In analogy with Thomas Kuhn's definition of a scientific paradigm, Dosi has defined a technological paradigm as the general outlook on the productive problems faced by firms. As such, a technological paradigm is composed by some sort of model of the technology at stake (e.g. the model of a microprocessor) and by the specific technological problems posed by such model (e.g. increasing computational capacity, reducing dimensions, etc.). Therefore, technology is identified as a problem-solving activity in which the problems to be solved are selected by the paradigm itself. In this sense, a technological paradigm entails strong prescriptions on the direction of technological change, that is the direction toward which future technical improvements will converge. Such gradual improvements along the specific lines prescribed by the paradigm are what constitute technological trajectories and progress. Notably, a single paradigm can well be related to several trajectories, depending on the scope of its technical applicability.

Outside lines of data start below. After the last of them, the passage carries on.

import Literature.NumberTheory.LFunctions.SiegelZeroHarmonicWeight
import HarnessLib

/-!
# At a Siegel zero the sifted Euler product of `ζ L(·, χ)` at `1` is `≪ 1/(η log q)`

Topic `Literature/NumberTheory/LFunctions`, sub-namespace `SiegelZero`.  Everything here is PROVED
(theorems only).  If the primitive quadratic `χ (mod q)` has the real zero `1 − 1/(η log q)` with `η`
large, then for every `M > q^{(1+ε)/2} + 1`

  `L(1, χ) · ∏_{p < M} (1 − 1/p)(1 − χ(p)/p) ≤ 4/(η log q)`

(`SiegelZero.exists_LFunction_one_mul_siftedEuler_le`).  The left-hand side is the density one expects
for the divisor sum `λ = 1 ∗ χ` on the integers free of prime factors `< M` (total mass `L(1,χ)` per
unit length, local correction `(1 − 1/p)(1 − χ(p)/p)` at each sifted prime); the bound says that at an
exceptional zero this sifted density is `≪ 1/(η log q)`, uniformly in the sifting level, which is the
quantitative form of "`λ` mimics the primes".  It is an immediate consequence of two displays of the
proof of Proposition 3.5 of Tao–Teräväinen (J. London Math. Soc. 106 (2022), arXiv:2109.06291, §3.3):
(3.15) "`∑_{n ≤ q_χ^{(1+ε)/2}} (1∗χ)(n)/n ≫ L(1,χ) η log q_χ`" (in the tree:
`SiegelZero.exists_abs_harmSum_sub_le` with `SiegelZero.exists_deriv_LFunction_one_ge`, giving the
explicit `≥ (η log q/4) L(1,χ)`) and "the non-negativity and multiplicativity of `1 ∗ χ`" in the form
`∑_{n ≤ N} (1∗χ)(n)/n ≤ ∏_{p < M} (1 − 1/p)⁻¹(1 − χ(p)/p)⁻¹` for `N < M`
(`SmoothEulerProduct.sum_le_smoothProduct`).

## References

* T. Tao, J. Teräväinen, *The Hardy–Littlewood–Chowla conjecture in the presence of a Siegel zero*,
  J. London Math. Soc. (2) 106 (2022), §3.3, proof of Proposition 3.5, (3.12) and (3.15).
  [cite: TaoTeravainen2021, §3.3 (3.15)]
* H. L. Montgomery, R. C. Vaughan, *Multiplicative Number Theory I*, §11.2. [MontgomeryVaughan2007]
-/

noncomputable section

open Finset
open Literature.NumberTheory.LFunctions

namespace Literature.NumberTheory.LFunctions.SiegelZero

/-- **(3.15) of Tao–Teräväinen, explicit form.**  For `ε > 0` there is `η₀` such that for every primitive
quadratic `χ (mod q)` with `L(1 − 1/(η log q), χ) = 0`, `η ≥ η₀`, and every integer `N ≥ q^{(1+ε)/2}`:
`(η log q/4) L(1, χ) ≤ ∑_{n ≤ N} (1∗χ)(n)/n` (and `L(1,χ) > 0`).
[cite: TaoTeravainen2021, §3.3 (3.15)] -/
theorem exists_harmSum_ge_mul_LFunction_one {ε : ℝ} (hε : 0 < ε) :
    ∃ η₀ : ℝ, ∀ (q : ℕ) [NeZero q] (χ : DirichletCharacter ℂ q), χ.IsPrimitive → χ ^ 2 = 1 →
      ∀ η : ℝ, η₀ ≤ η → χ.LFunction ((1 - 1 / (η * Real.log q) : ℝ) : ℂ) = 0 →
        ∀ N : ℕ, (q : ℝ) ^ ((1 + ε) / 2) ≤ N →
          0 < (χ.LFunction 1).re ∧
            η * Real.log q / 4 * (χ.LFunction 1).re ≤ ∑ n ∈ Icc 1 N, (χ.zetaMul n).re / n := by
  obtain ⟨η₁, h₁⟩ := exists_abs_harmSum_sub_le (ε := ε) hε
  obtain ⟨η₂, h₂⟩ := exists_deriv_LFunction_one_ge
  refine ⟨max (max η₁ η₂) 8, fun q _ χ hprim hq2 η hη hL N hN => ?_⟩
  have hη₁ : η₁ ≤ η := ((le_max_left _ _).trans (le_max_left _ _)).trans hη
  have hη₂ : η₂ ≤ η := ((le_max_right _ _).trans (le_max_left _ _)).trans hη
  have hη8 : 8 ≤ η := (le_max_right _ _).trans hη
  have hq : 2 ≤ q := two_le_of_LFunction_eq_zero hL
  have hχ : χ ≠ 1 := CharacterTails.ne_one_of_isPrimitive χ hprim hq
  have hqr : (2 : ℝ) ≤ q := by exact_mod_cast hq
  have hq1 : (1 : ℝ) ≤ q := by linarith
  have hlog2 : (1 : ℝ) / 2 < Real.log 2 := by have := Real.log_two_gt_d9; linarith
  have hlogq : Real.log 2 ≤ Real.log q := Real.log_le_log (by norm_num) hqr
  have hηlq : 4 ≤ η * Real.log q := by nlinarith
  obtain ⟨hderiv, hLpos⟩ := h₂ q χ hχ hq2 η hη₂ hL
  have habs := h₁ q χ hprim hq2 η hη₁ hL N hN
  refine ⟨hLpos, ?_⟩
  set L₁ : ℝ := (χ.LFunction 1).re
  set L₁' : ℝ := (deriv χ.LFunction 1).re
  set γ : ℝ := Real.eulerMascheroniConstant
  have hγ0 : 0 < γ := lt_trans (by norm_num) Real.one_half_lt_eulerMascheroniConstant
  have hN1 : (1 : ℝ) ≤ N := (Real.one_le_rpow hq1 (by positivity)).trans hN
  have hlogN : 0 ≤ Real.log N := Real.log_nonneg hN1
  have hlow := (abs_le.mp habs).1
  -- `G(N) ≥ L' + (log N + γ) L - L ≥ (η log q/2 - 1) L ≥ (η log q/4) L`
  have h3 : (η * Real.log q / 2 - 1) * L₁ ≤ ∑ n ∈ Icc 1 N, (χ.zetaMul n).re / n := by
    nlinarith
  nlinarith

/-- **The sifted Euler product at an exceptional zero.**  For `ε > 0` there is `η₀` such that for every
primitive quadratic `χ (mod q)` with `L(1 − 1/(η log q), χ) = 0`, `η ≥ η₀`, and every natural `M` with
`q^{(1+ε)/2} + 1 ≤ M`:
`L(1, χ) ∏_{p < M} (1 − 1/p)(1 − χ(p)/p) ≤ 4/(η log q)`.
[cite: TaoTeravainen2021, §3.3 (3.15) (with the Euler-product majorant of `∑ (1∗χ)(n)/n`)] -/
theorem exists_LFunction_one_mul_siftedEuler_le {ε : ℝ} (hε : 0 < ε) :
    ∃ η₀ : ℝ, ∀ (q : ℕ) [NeZero q] (χ : DirichletCharacter ℂ q), χ.IsPrimitive → χ ^ 2 = 1 →
      ∀ η : ℝ, η₀ ≤ η → χ.LFunction ((1 - 1 / (η * Real.log q) : ℝ) : ℂ) = 0 →
        ∀ M : ℕ, (q : ℝ) ^ ((1 + ε) / 2) + 1 ≤ M →
          (χ.LFunction 1).re *
              ∏ p ∈ M.primesBelow, ((1 - (p : ℝ)⁻¹) * (1 - (χ p).re * (p : ℝ)⁻¹)) ≤
            4 / (η * Real.log q) := by
  obtain ⟨η₀, H⟩ := exists_harmSum_ge_mul_LFunction_one (ε := ε) hε
  refine ⟨η₀, fun q _ χ hprim hq2 η hη hL M hM => ?_⟩
  have hq : 2 ≤ q := two_le_of_LFunction_eq_zero hL
  have hqr : (2 : ℝ) ≤ q := by exact_mod_cast hq
  have hq1 : (1 : ℝ) ≤ q := by linarith
  have hpow1 : (1 : ℝ) ≤ (q : ℝ) ^ ((1 + ε) / 2) := Real.one_le_rpow hq1 (by positivity)
  have hM2 : (2 : ℝ) ≤ M := by linarith
  have hM2' : 2 ≤ M := by exact_mod_cast hM2
  -- `N = M - 1`
  obtain ⟨N, rfl⟩ : ∃ N, M = N + 1 := ⟨M - 1, by omega⟩
  have hN : (q : ℝ) ^ ((1 + ε) / 2) ≤ N := by
    have : ((N + 1 : ℕ) : ℝ) = (N : ℝ) + 1 := by push_cast; ring
    rw [this] at hM
    linarith
  obtain ⟨hLpos, hG⟩ := H q χ hprim hq2 η hη hL N hN
  -- the Euler-product majorant
  have hP := SmoothEulerProduct.sum_le_smoothProduct χ hq2 (x := N) (M := N + 1) (Nat.lt_succ_self N)
  set L₁ : ℝ := (χ.LFunction 1).re with hL₁
  set G : ℝ := ∑ n ∈ Icc 1 N, (χ.zetaMul n).re / n with hGdef
  set P : ℝ := ∏ p ∈ (N + 1).primesBelow, (1 - (p : ℝ)⁻¹)⁻¹ * (1 - (χ p).re * (p : ℝ)⁻¹)⁻¹ with hPdef
  -- positivity of the factors
  have hfac : ∀ p ∈ (N + 1).primesBelow, 0 < (1 - (p : ℝ)⁻¹) * (1 - (χ p).re * (p : ℝ)⁻¹) := by
    intro p hp
    have hpp := Nat.prime_of_mem_primesBelow hp
    have hp1 : (1 : ℝ) < p := by exact_mod_cast hpp.one_lt
    have hp0 : (0 : ℝ) < p := by linarith
    have hinv : (p : ℝ)⁻¹ < 1 := inv_lt_one_of_one_lt₀ hp1
    have hinv0 : 0 ≤ (p : ℝ)⁻¹ := by positivity
    refine mul_pos (by linarith) ?_
    have : (χ p).re * (p : ℝ)⁻¹ ≤ 1 * (p : ℝ)⁻¹ :=
      mul_le_mul_of_nonneg_right ((le_abs_self _).trans
        (SmoothEulerProduct.abs_apply_re_le_one χ p)) hinv0
    linarith
  have hprod : ∏ p ∈ (N + 1).primesBelow, ((1 - (p : ℝ)⁻¹) * (1 - (χ p).re * (p : ℝ)⁻¹)) = P⁻¹ := by
    rw [hPdef, ← Finset.prod_inv_distrib]
    refine Finset.prod_congr rfl fun p hp => ?_
    rw [mul_inv, inv_inv, inv_inv]
  have hprod0 : 0 < ∏ p ∈ (N + 1).primesBelow, ((1 - (p : ℝ)⁻¹) * (1 - (χ p).re * (p : ℝ)⁻¹)) :=
    Finset.prod_pos hfac
  have hP0 : 0 < P := by
    have : P = (∏ p ∈ (N + 1).primesBelow, ((1 - (p : ℝ)⁻¹) * (1 - (χ p).re * (p : ℝ)⁻¹)))⁻¹ := by
      rw [hprod, inv_inv]
    rw [this]; exact inv_pos.mpr hprod0
  -- `η log q > 0`
  have hχ1 : χ ≠ 1 := CharacterTails.ne_one_of_isPrimitive χ hprim hq
  have hη0 : 0 < η := eta_pos_of_LFunction_eq_zero χ hχ1 hL
  have hlogq : 0 < Real.log q := Real.log_pos (by linarith)
  have hηlq0 : 0 < η * Real.log q := mul_pos hη0 hlogq
  rw [hprod]
  have hGP : G ≤ P := hP
  have h1 : L₁ ≤ 4 * P / (η * Real.log q) := by
    rw [le_div_iff₀ hηlq0]
    nlinarith
  calc L₁ * P⁻¹ ≤ (4 * P / (η * Real.log q)) * P⁻¹ :=
        mul_le_mul_of_nonneg_right h1 (inv_nonneg.mpr hP0.le)
    _ = 4 / (η * Real.log q) := by
        field_simp

end Literature.NumberTheory.LFunctions.SiegelZero
import Mathlib.MeasureTheory.Integral.MeanInequalities
import Mathlib.Analysis.SpecialFunctions.Pow.Real
import Literature.MathematicalPhysics.QuantumFieldTheory.BalabanBlockSpecification
import HarnessLib

/-!
# Route `SourcedPressureJensen`, crux `SourcedPressureDecoupling` (stmt-QuantumFields-24028): CONVEXITY of the
# log-partition functional `F ↦ log E e^F` (finite Hölder) — the "translation-averaged Jensen" step

Mechanism (1) of the item ("TRANSLATION-AVERAGED JENSEN removes the pairs straddling a seam exactly: `Σ_x H_x` is the average
over all torus translates `a` of `(1−f)⁻¹ Σ_{pairs interior to the tiling + a} H_x`, so by CONVEXITY of `F ↦ log E_T e^F` and
translation invariance `INCR_T(h) ≤ …`") needs exactly the finite Hölder inequality for exponential moments.  This file proves:

* `integral_exp_sum_mul_le_prod_rpow` — for a probability measure, weights `w_i ≥ 0` with `Σ w_i = 1` and real `F_i` with
  `e^{F_i}` integrable: `e^{Σ w_i F_i}` is integrable and `∫ e^{Σ_i w_i F_i} ≤ Π_i (∫ e^{F_i})^{w_i}`
  (Mathlib's multi-argument Hölder `ENNReal.lintegral_prod_norm_pow_le`, moved to Bochner integrals);
* `log_integral_exp_sum_mul_le` — hence `log ∫ e^{Σ w_i F_i} ≤ Σ_i w_i log ∫ e^{F_i}` (convexity of the log-partition functional
  along finite convex combinations);
* `log_wilsonExpectation_exp_sum_mul_le` / `log_wilsonExpectation_exp_avg_le` — the same for the torus Wilson state
  `wilsonExpectation r.ρ β` and CONTINUOUS potentials (weights / plain averages over a finite family);
* `log_wilsonExpectation_exp_avg_translates_le` — with torus translates `F ∘ τ_{v(a)}` of ONE continuous `F`
  (translation invariance `wilsonExpectation_comp_torusConfigShift`): `log E exp(|S|⁻¹ Σ_{a∈S} F ∘ τ_{v(a)}) ≤ log E exp F`.

Everything is proved; no definition, no named fact.  RECORD-label rung support (route target `XiPow` = an upper bound on the
lattice gap); the Yang–Mills mass gap is NOT proved by anything here. [folklore]
-/

set_option autoImplicit false

noncomputable section

open MeasureTheory Real Finset
open scoped ENNReal
open Literature.MathematicalPhysics.QuantumFieldTheory Literature.MathematicalPhysics.QuantumLattice

namespace Summit.QuantumFields.YangMills.Theorems.SourcedPressureJensen

/-! ### Abstract probability space: finite Hölder for exponential moments -/

section Abstract

variable {α : Type*} [MeasurableSpace α] {μ : Measure α} [IsProbabilityMeasure μ] {ι : Type*}

omit [IsProbabilityMeasure μ] in
/-- **Finite Hölder for exponential moments.**  For weights `w_i ≥ 0`, `Σ_{i∈s} w_i = 1`, and real functions `F_i` with
`e^{F_i}` integrable (`i ∈ s`): `e^{Σ_i w_i F_i}` is integrable and `∫ e^{Σ_i w_i F_i} dμ ≤ Π_i (∫ e^{F_i} dμ)^{w_i}`.
[folklore] -/
theorem integral_exp_sum_mul_le_prod_rpow (s : Finset ι) (w : ι → ℝ) (F : ι → α → ℝ)
    (hw0 : ∀ i ∈ s, 0 ≤ w i) (hw1 : ∑ i ∈ s, w i = 1)
    (hFi : ∀ i ∈ s, Integrable (fun x => Real.exp (F i x)) μ) :
    Integrable (fun x => Real.exp (∑ i ∈ s, w i * F i x)) μ ∧
      ∫ x, Real.exp (∑ i ∈ s, w i * F i x) ∂μ ≤ ∏ i ∈ s, (∫ x, Real.exp (F i x) ∂μ) ^ w i := by
  -- pointwise: `e^{Σ wF}` as a product of powers
  have hreal : ∀ x, Real.exp (∑ i ∈ s, w i * F i x) = ∏ i ∈ s, Real.exp (F i x) ^ w i := by
    intro x
    rw [Real.exp_sum]
    refine Finset.prod_congr rfl fun i _ => ?_
    rw [mul_comm, Real.exp_mul]
  have hpt : ∀ x, ENNReal.ofReal (Real.exp (∑ i ∈ s, w i * F i x)) =
      ∏ i ∈ s, ENNReal.ofReal (Real.exp (F i x)) ^ w i := by
    intro x
    rw [hreal x, ENNReal.ofReal_prod_of_nonneg (fun i _ => Real.rpow_nonneg (Real.exp_pos _).le _)]
    refine Finset.prod_congr rfl fun i hi => ?_
    rw [ENNReal.ofReal_rpow_of_nonneg (Real.exp_pos _).le (hw0 i hi)]
  -- Hölder with several factors, in `ℝ≥0∞`
  have hH := ENNReal.lintegral_prod_norm_pow_le (μ := μ) s (f := fun i x => ENNReal.ofReal (Real.exp (F i x)))
    (fun i hi => (hFi i hi).aestronglyMeasurable.aemeasurable.ennreal_ofReal) hw1 hw0
  have hnn : ∀ i ∈ s, (0 : ℝ) ≤ ∫ x, Real.exp (F i x) ∂μ := fun i _ => integral_nonneg fun x => (Real.exp_pos _).le
  have hR : ∏ i ∈ s, (∫⁻ x, ENNReal.ofReal (Real.exp (F i x)) ∂μ) ^ w i =
      ENNReal.ofReal (∏ i ∈ s, (∫ x, Real.exp (F i x) ∂μ) ^ w i) := by
    rw [ENNReal.ofReal_prod_of_nonneg (fun i hi => Real.rpow_nonneg (hnn i hi) _)]
    refine Finset.prod_congr rfl fun i hi => ?_
    rw [← ofReal_integral_eq_lintegral_ofReal (hFi i hi) (ae_of_all _ fun x => (Real.exp_pos _).le),
      ENNReal.ofReal_rpow_of_nonneg (hnn i hi) (hw0 i hi)]
  have hlin : ∫⁻ x, ENNReal.ofReal (Real.exp (∑ i ∈ s, w i * F i x)) ∂μ ≤
      ENNReal.ofReal (∏ i ∈ s, (∫ x, Real.exp (F i x) ∂μ) ^ w i) := by
    calc ∫⁻ x, ENNReal.ofReal (Real.exp (∑ i ∈ s, w i * F i x)) ∂μ
        = ∫⁻ x, ∏ i ∈ s, ENNReal.ofReal (Real.exp (F i x)) ^ w i ∂μ := lintegral_congr fun x => hpt x
      _ ≤ ∏ i ∈ s, (∫⁻ x, ENNReal.ofReal (Real.exp (F i x)) ∂μ) ^ w i := hH
      _ = _ := hR
  -- measurability and integrability of `e^{Σ wF}`
  have haem : AEMeasurable (fun x => Real.exp (∑ i ∈ s, w i * F i x)) μ := by
    have h1 : AEMeasurable (fun x => ∏ i ∈ s, Real.exp (F i x) ^ w i) μ :=
      Finset.aemeasurable_fun_prod s fun i hi => ((hFi i hi).aestronglyMeasurable.aemeasurable.pow_const (w i))
    exact h1.congr (ae_of_all _ fun x => (hreal x).symm)
  have hint : Integrable (fun x => Real.exp (∑ i ∈ s, w i * F i x)) μ :=
    ⟨haem.aestronglyMeasurable, (hasFiniteIntegral_iff_ofReal (ae_of_all _ fun x => (Real.exp_pos _).le)).2
      (lt_of_le_of_lt hlin ENNReal.ofReal_lt_top)⟩
  refine ⟨hint, ?_⟩
  rw [← ENNReal.ofReal_le_ofReal_iff (Finset.prod_nonneg fun i hi => Real.rpow_nonneg (hnn i hi) _),
    ofReal_integral_eq_lintegral_ofReal hint (ae_of_all _ fun x => (Real.exp_pos _).le)]
  exact hlin

/-- **Convexity of the log-partition functional along finite convex combinations**:
`log ∫ e^{Σ_i w_i F_i} dμ ≤ Σ_i w_i log ∫ e^{F_i} dμ` (`w_i ≥ 0`, `Σ w_i = 1`, `e^{F_i}` integrable). [folklore] -/
theorem log_integral_exp_sum_mul_le (s : Finset ι) (w : ι → ℝ) (F : ι → α → ℝ)
    (hw0 : ∀ i ∈ s, 0 ≤ w i) (hw1 : ∑ i ∈ s, w i = 1)
    (hFi : ∀ i ∈ s, Integrable (fun x => Real.exp (F i x)) μ) :
    Real.log (∫ x, Real.exp (∑ i ∈ s, w i * F i x) ∂μ) ≤ ∑ i ∈ s, w i * Real.log (∫ x, Real.exp (F i x) ∂μ) := by
  obtain ⟨hint, hle⟩ := integral_exp_sum_mul_le_prod_rpow (μ := μ) s w F hw0 hw1 hFi
  have hpos : 0 < ∫ x, Real.exp (∑ i ∈ s, w i * F i x) ∂μ := integral_exp_pos hint
  have hposi : ∀ i ∈ s, 0 < ∫ x, Real.exp (F i x) ∂μ := fun i hi => integral_exp_pos (hFi i hi)
  calc Real.log (∫ x, Real.exp (∑ i ∈ s, w i * F i x) ∂μ)
      ≤ Real.log (∏ i ∈ s, (∫ x, Real.exp (F i x) ∂μ) ^ w i) := Real.log_le_log hpos hle
    _ = ∑ i ∈ s, Real.log ((∫ x, Real.exp (F i x) ∂μ) ^ w i) :=
        Real.log_prod (fun i hi => (Real.rpow_pos_of_pos (hposi i hi) _).ne')
    _ = ∑ i ∈ s, w i * Real.log (∫ x, Real.exp (F i x) ∂μ) :=
        Finset.sum_congr rfl fun i hi => Real.log_rpow (hposi i hi) _

/-- Plain averages: `log ∫ e^{|s|⁻¹ Σ_i F_i} ≤ |s|⁻¹ Σ_i log ∫ e^{F_i}` for a nonempty finite family. [folklore] -/
theorem log_integral_exp_avg_le (s : Finset ι) (hs : s.Nonempty) (F : ι → α → ℝ)
    (hFi : ∀ i ∈ s, Integrable (fun x => Real.exp (F i x)) μ) :
    Real.log (∫ x, Real.exp ((s.card : ℝ)⁻¹ * ∑ i ∈ s, F i x) ∂μ) ≤
      (s.card : ℝ)⁻¹ * ∑ i ∈ s, Real.log (∫ x, Real.exp (F i x) ∂μ) := by
  have hcard : (0 : ℝ) < s.card := by exact_mod_cast hs.card_pos
  have h := log_integral_exp_sum_mul_le (μ := μ) s (fun _ => (s.card : ℝ)⁻¹) F (fun _ _ => by positivity)
    (by rw [Finset.sum_const, nsmul_eq_mul, mul_inv_cancel₀ hcard.ne']) hFi
  simpa only [Finset.mul_sum] using h

end Abstract

/-! ### The torus Wilson state: continuous potentials, translates -/

section Wilson

variable {G : Type} [Group G] [TopologicalSpace G] [IsTopologicalGroup G] [CompactSpace G]
  [MeasurableSpace G] [BorelSpace G]

/-- **Convexity of `F ↦ log E e^F` for the torus Wilson state** (weights): for continuous `F_i` and weights `w_i ≥ 0`,
`Σ w_i = 1`: `log E[exp(Σ_i w_i F_i)] ≤ Σ_i w_i log E[exp F_i]`, `E = wilsonExpectation r.ρ β`. [folklore] -/
theorem log_wilsonExpectation_exp_sum_mul_le (r : LatticeRep G) (β : ℝ) {L : ℕ} [NeZero L] {ι : Type*}
    (s : Finset ι) (w : ι → ℝ) (hw0 : ∀ i ∈ s, 0 ≤ w i) (hw1 : ∑ i ∈ s, w i = 1)
    {F : ι → GaugeConfig 4 L G → ℝ} (hF : ∀ i ∈ s, Continuous (F i)) :
    Real.log (wilsonExpectation r.ρ β fun U => Real.exp (∑ i ∈ s, w i * F i U)) ≤
      ∑ i ∈ s, w i * Real.log (wilsonExpectation r.ρ β fun U => Real.exp (F i U)) := by
  haveI := isProbabilityMeasure_wilsonMeasure (d := 4) (L := L) (G := G) r.ρ r.continuous β
  haveI := r.secondCountableTopology
  have hFi : ∀ i ∈ s, Integrable (fun U => Real.exp (F i U)) (wilsonMeasure (d := 4) (L := L) r.ρ β) := fun i hi =>
    (Real.continuous_exp.comp (hF i hi)).integrable_of_hasCompactSupport (HasCompactSupport.of_compactSpace _)
  unfold wilsonExpectation
  exact log_integral_exp_sum_mul_le s w F hw0 hw1 hFi

/-- **Convexity of `F ↦ log E e^F` for the torus Wilson state** (plain averages over a nonempty finite family of continuous
potentials): `log E[exp(|s|⁻¹ Σ_i F_i)] ≤ |s|⁻¹ Σ_i log E[exp F_i]`. [folklore] -/
theorem log_wilsonExpectation_exp_avg_le (r : LatticeRep G) (β : ℝ) {L : ℕ} [NeZero L] {ι : Type*}
    (s : Finset ι) (hs : s.Nonempty) {F : ι → GaugeConfig 4 L G → ℝ} (hF : ∀ i ∈ s, Continuous (F i)) :
    Real.log (wilsonExpectation r.ρ β fun U => Real.exp ((s.card : ℝ)⁻¹ * ∑ i ∈ s, F i U)) ≤
      (s.card : ℝ)⁻¹ * ∑ i ∈ s, Real.log (wilsonExpectation r.ρ β fun U => Real.exp (F i U)) := by
  haveI := isProbabilityMeasure_wilsonMeasure (d := 4) (L := L) (G := G) r.ρ r.continuous β
  haveI := r.secondCountableTopology
  have hFi : ∀ i ∈ s, Integrable (fun U => Real.exp (F i U)) (wilsonMeasure (d := 4) (L := L) r.ρ β) := fun i hi =>
    (Real.continuous_exp.comp (hF i hi)).integrable_of_hasCompactSupport (HasCompactSupport.of_compactSpace _)
  unfold wilsonExpectation
  exact log_integral_exp_avg_le s hs F hFi

/-- **Translation-averaged Jensen.**  For ONE continuous potential `F` on the torus configuration space and a nonempty
finite family of torus translations `v : ι → Λ`: `log E[exp(|s|⁻¹ Σ_{a∈s} F ∘ τ_{v a})] ≤ log E[exp F]` — convexity plus
translation invariance of the torus Wilson state (`wilsonExpectation_comp_torusConfigShift`). [folklore] -/
theorem log_wilsonExpectation_exp_avg_translates_le (r : LatticeRep G) (β : ℝ) {L : ℕ} [NeZero L] {ι : Type*}
    (s : Finset ι) (hs : s.Nonempty) (v : ι → Site 4 L) {F : GaugeConfig 4 L G → ℝ} (hF : Continuous F) :
    Real.log (wilsonExpectation r.ρ β fun U =>
        Real.exp ((s.card : ℝ)⁻¹ * ∑ a ∈ s,
          F (Literature.MathematicalPhysics.QuantumFieldTheory.torusConfigShift (v a) U))) ≤
      Real.log (wilsonExpectation r.ρ β fun U => Real.exp (F U)) := by
  have hcont : ∀ a ∈ s, Continuous (fun U : GaugeConfig 4 L G =>
      F (Literature.MathematicalPhysics.QuantumFieldTheory.torusConfigShift (v a) U)) := by
    intro a _
    refine hF.comp (continuous_pi fun e => ?_)
    simp only [Literature.MathematicalPhysics.QuantumFieldTheory.torusConfigShift,
      TorusTranslation.torusConfigShift_apply]
    exact continuous_apply _
  refine (log_wilsonExpectation_exp_avg_le r β s hs hcont).trans (le_of_eq ?_)
  have hinv : ∀ a ∈ s, wilsonExpectation r.ρ β (fun U => Real.exp
      (F (Literature.MathematicalPhysics.QuantumFieldTheory.torusConfigShift (v a) U))) =
      wilsonExpectation r.ρ β (fun U => Real.exp (F U)) := fun a _ =>
    wilsonExpectation_comp_torusConfigShift (d := 4) (L := L) r.ρ β (v a) (fun U => Real.exp (F U))
  rw [Finset.sum_congr rfl fun a ha => by rw [hinv a ha], Finset.sum_const, nsmul_eq_mul, ← mul_assoc,
    inv_mul_cancel₀ (by exact_mod_cast hs.card_pos.ne'), one_mul]

end Wilson

end Summit.QuantumFields.YangMills.Theorems.SourcedPressureJensen

end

The emergence of a new paradigm is often related to new "schumpeterian" companies, while its establishment often shows also a process of oligopolistic stabilization.

===Richard Nelson===
Nelson believed the power of "technological paradigms" varied greatly across fields of practice, in the sense that in certain field's progress has been much more rapid than in others where comparable resources have been applied to the effort. He proposed that one important factor in this is the extent to which the technology in a field is controllable and replicable. Another factor is the strength of the supporting sciences. He argued that these factors are strongly intertwined with the causal arrows going both ways.

===Hemanth Tambde===
Hemanth Tambde explained changes in technological paradigms as combination of a set of interrelated and pervasive radical innovations. For instance, when important technological innovations which are originally produced in a specific branch of the economy are constellated, pervasive effects on other economic system sectors might occur and be prolonged.

==Criticism==
Martin Cohen has criticised Kuhn's general concept of paradigm shifts, and this criticism applies also to technological paradigm thinking. Cohen says scientific knowledge is less certain than it is usually portrayed, and that science and knowledge generally is not the 'very sensible and reassuringly solid sort of affair' that Kuhn describes, in which progress involves periodic paradigm shifts in which much of the old certainties are abandoned in order to open up new approaches to understanding that scientists would never have considered valid before. He further argues that information cascades can distort rational, scientific debate.

==Applications==
The use of the technological paradigm concept emerged as "science push" models of innovation were being displaced by "demand pull" models that justified a more international, market-focussed political economy. Technological paradigms help explain the strengths and weaknesses of both models and why the governance choice is not between either markets or governments, but an appropriate mixture of both.

Dosi saw the emergence of new technological paradigms as helped by "schumpeterian" creative destruction.